■ **Activity**
Once you reach the line containing "quadratic forms in" in the data below, restate each line word for word up to and including the one containing "k, (gε k).re".

■ **Provided data**
-=-=-
/-- **ADS15 (3.13) from the infrared bound.** Gaussian domination in `x`-space on the torus,
`ads_gaussianDomination`, follows from the tree's momentum-space infrared bound
`Literature.Probability.LatticeModels.infraredBound` (Fröhlich–Simon–Spencer 1976, Thm. 3.1; Friedli–Velenik 2017,
Thm. 10.24) by finite Fourier analysis: writing `⟨σ_xσ_y⟩_{𝕋_L} = G_L(x - y)` (translation
invariance, `isingTorusTwoPoint_eq_torusTwoPoint`) and expanding both quadratic forms in
characters (`sum_sum_mul_torusFourierInv_re`),
`∑ v_x v_y ⟨σ_xσ_y⟩ = L^{-d} ∑_k Re Ĝ_L(k) ‖v̂(k)‖²`, the `k = 0` term is the zero-mode term and
for `k ≠ 0`, `Re Ĝ_L(k) ≤ 1/(2β ε(p_k))` (Aizenman–Duminil-Copin–Sidoravicius, CMP 334 (2015),
§3.3, "(3.13) is an equivalent form of (1.19)"). [cite: AizenmanDuminilCopinSidoraviciusCMP2015, §3.3, eq. (3.13)] -/
theorem ads_gaussianDomination_of_infraredBound
    (hIR : ∀ (L : ℕ) [NeZero L], infraredBound (d := d) (L := L)) :
    ads_gaussianDomination (d := d) := by
  intro L _ hL hL2 β hβ v
  classical
  -- the two-point side in Fourier variables
  have hS : ∀ x y, isingTorusTwoPoint d L β 0 x y =
      (torusFourierInv (twoPointFourierTorus (isingTorusMeasure d L β 0)) (x - y)).re := by
    intro x y
    rw [isingTorusTwoPoint_comm, isingTorusTwoPoint_eq_torusTwoPoint]
    unfold twoPointFourierTorus
    rw [torusFourier_inversion_holds, Complex.ofReal_re]
  have lhs : ∑ x, ∑ y, v x * v y * isingTorusTwoPoint d L β 0 x y = ((L : ℝ) ^ d)⁻¹ *
      ∑ k, (twoPointFourierTorus (isingTorusMeasure d L β 0) k).re *
        ‖torusFourier (fun x => (v x : ℂ)) k‖ ^ 2 := by
    simp_rw [hS]
    exact sum_sum_mul_torusFourierInv_re _ _
  -- the Green-function side in Fourier variables
  set gε : TorusSite d L → ℂ := fun k =>
    if k = 0 then (0 : ℂ) else ((dispersion (latticeMomentum L k))⁻¹ : ℝ) with hgε
  have rhs : ∑ x, ∑ y, v x * v y * torusGreen (x - y) = ((L : ℝ) ^ d)⁻¹ *
      ∑ k, (gε k).re * ‖torusFourier (fun x => (v x : ℂ)) k‖ ^ 2 := by
    simp_rw [torusGreen_eq_torusFourierInv_re]
    exact sum_sum_mul_torusFourierInv_re _ _
  rw [lhs, rhs]
  -- split off the zero mode on both sides
  set w : TorusSite d L → ℝ := fun k => ‖torusFourier (fun x => (v x : ℂ)) k‖ ^ 2 with hw
  have hw0 : ∀ k, 0 ≤ w k := fun k => by positivity
  have hLd : (0 : ℝ) < ((L : ℝ) ^ d)⁻¹ := by
    have : (0 : ℝ) < L := Nat.cast_pos.2 (Nat.pos_of_ne_zero (NeZero.ne L))
    positivity
  rw [← Finset.add_sum_erase _ _ (Finset.mem_univ (0 : TorusSite d L)),
    ← Finset.add_sum_erase _ (fun k => (gε k).re * w k) (Finset.mem_univ (0 : TorusSite d L))]
  have hg0 : (gε 0).re * w 0 = 0 := by simp [hgε]
  rw [hg0, zero_add, mul_add, torusZeroMode_mul_sq]
  -- compare the nonzero modes termwise using the infrared bound
  have hterm : ∀ k ∈ (univ : Finset (TorusSite d L)).erase 0,
      (twoPointFourierTorus (isingTorusMeasure d L β 0) k).re * w k ≤
        (gε k).re * w k / (2 * β) := by
    intro k hk
    have hk0 : k ≠ 0 := Finset.ne_of_mem_erase hk
    have hIRk := hIR L hL hL2 hβ k hk0
    have hεpos : 0 < dispersion (latticeMomentum L k) :=
      lt_of_le_of_ne (dispersion_nonneg _)
        (fun h => hk0 ((dispersion_latticeMomentum_eq_zero_iff_holds k).1 h.symm))
    have hgk : (gε k).re = (dispersion (latticeMomentum L k))⁻¹ := by
      simp [hgε, hk0]
    calc (twoPointFourierTorus (isingTorusMeasure d L β 0) k).re * w k
        ≤ (1 / (2 * β * dispersion (latticeMomentum L k))) * w k :=
          mul_le_mul_of_nonneg_right hIRk (hw0 k)
      _ = (gε k).re * w k / (2 * β) := by
          rw [hgk]
          field_simp
  have hsum := Finset.sum_le_sum hterm
  rw [← Finset.sum_div] at hsum
  have hc := mul_le_mul_of_nonneg_left hsum hLd.le
  rw [← mul_div_assoc] at hc
  linarith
-=-=-
■ **Exercise answer**
invariance, `isingTorusTwoPoint_eq_torusTwoPoint`) and expanding both quadratic forms in
characters (`sum_sum_mul_torusFourierInv_re`),
`∑ v_x v_y ⟨σ_xσ_y⟩ = L^{-d} ∑_k Re Ĝ_L(k) ‖v̂(k)‖²`, the `k = 0` term is the zero-mode term and
for `k ≠ 0`, `Re Ĝ_L(k) ≤ 1/(2β ε(p_k))` (Aizenman–Duminil-Copin–Sidoravicius, CMP 334 (2015),
§3.3, "(3.13) is an equivalent form of (1.19)"). [cite: AizenmanDuminilCopinSidoraviciusCMP2015, §3.3, eq. (3.13)] -/
theorem ads_gaussianDomination_of_infraredBound
    (hIR : ∀ (L : ℕ) [NeZero L], infraredBound (d := d) (L := L)) :
    ads_gaussianDomination (d := d) := by
  intro L _ hL hL2 β hβ v
  classical
  -- the two-point side in Fourier variables
  have hS : ∀ x y, isingTorusTwoPoint d L β 0 x y =
      (torusFourierInv (twoPointFourierTorus (isingTorusMeasure d L β 0)) (x - y)).re := by
    intro x y
    rw [isingTorusTwoPoint_comm, isingTorusTwoPoint_eq_torusTwoPoint]
    unfold twoPointFourierTorus
    rw [torusFourier_inversion_holds, Complex.ofReal_re]
  have lhs : ∑ x, ∑ y, v x * v y * isingTorusTwoPoint d L β 0 x y = ((L : ℝ) ^ d)⁻¹ *
      ∑ k, (twoPointFourierTorus (isingTorusMeasure d L β 0) k).re *
        ‖torusFourier (fun x => (v x : ℂ)) k‖ ^ 2 := by
    simp_rw [hS]
    exact sum_sum_mul_torusFourierInv_re _ _
  -- the Green-function side in Fourier variables
  set gε : TorusSite d L → ℂ := fun k =>
    if k = 0 then (0 : ℂ) else ((dispersion (latticeMomentum L k))⁻¹ : ℝ) with hgε
  have rhs : ∑ x, ∑ y, v x * v y * torusGreen (x - y) = ((L : ℝ) ^ d)⁻¹ *
      ∑ k, (gε k).re * ‖torusFourier (fun x => (v x : ℂ)) k‖ ^ 2 := by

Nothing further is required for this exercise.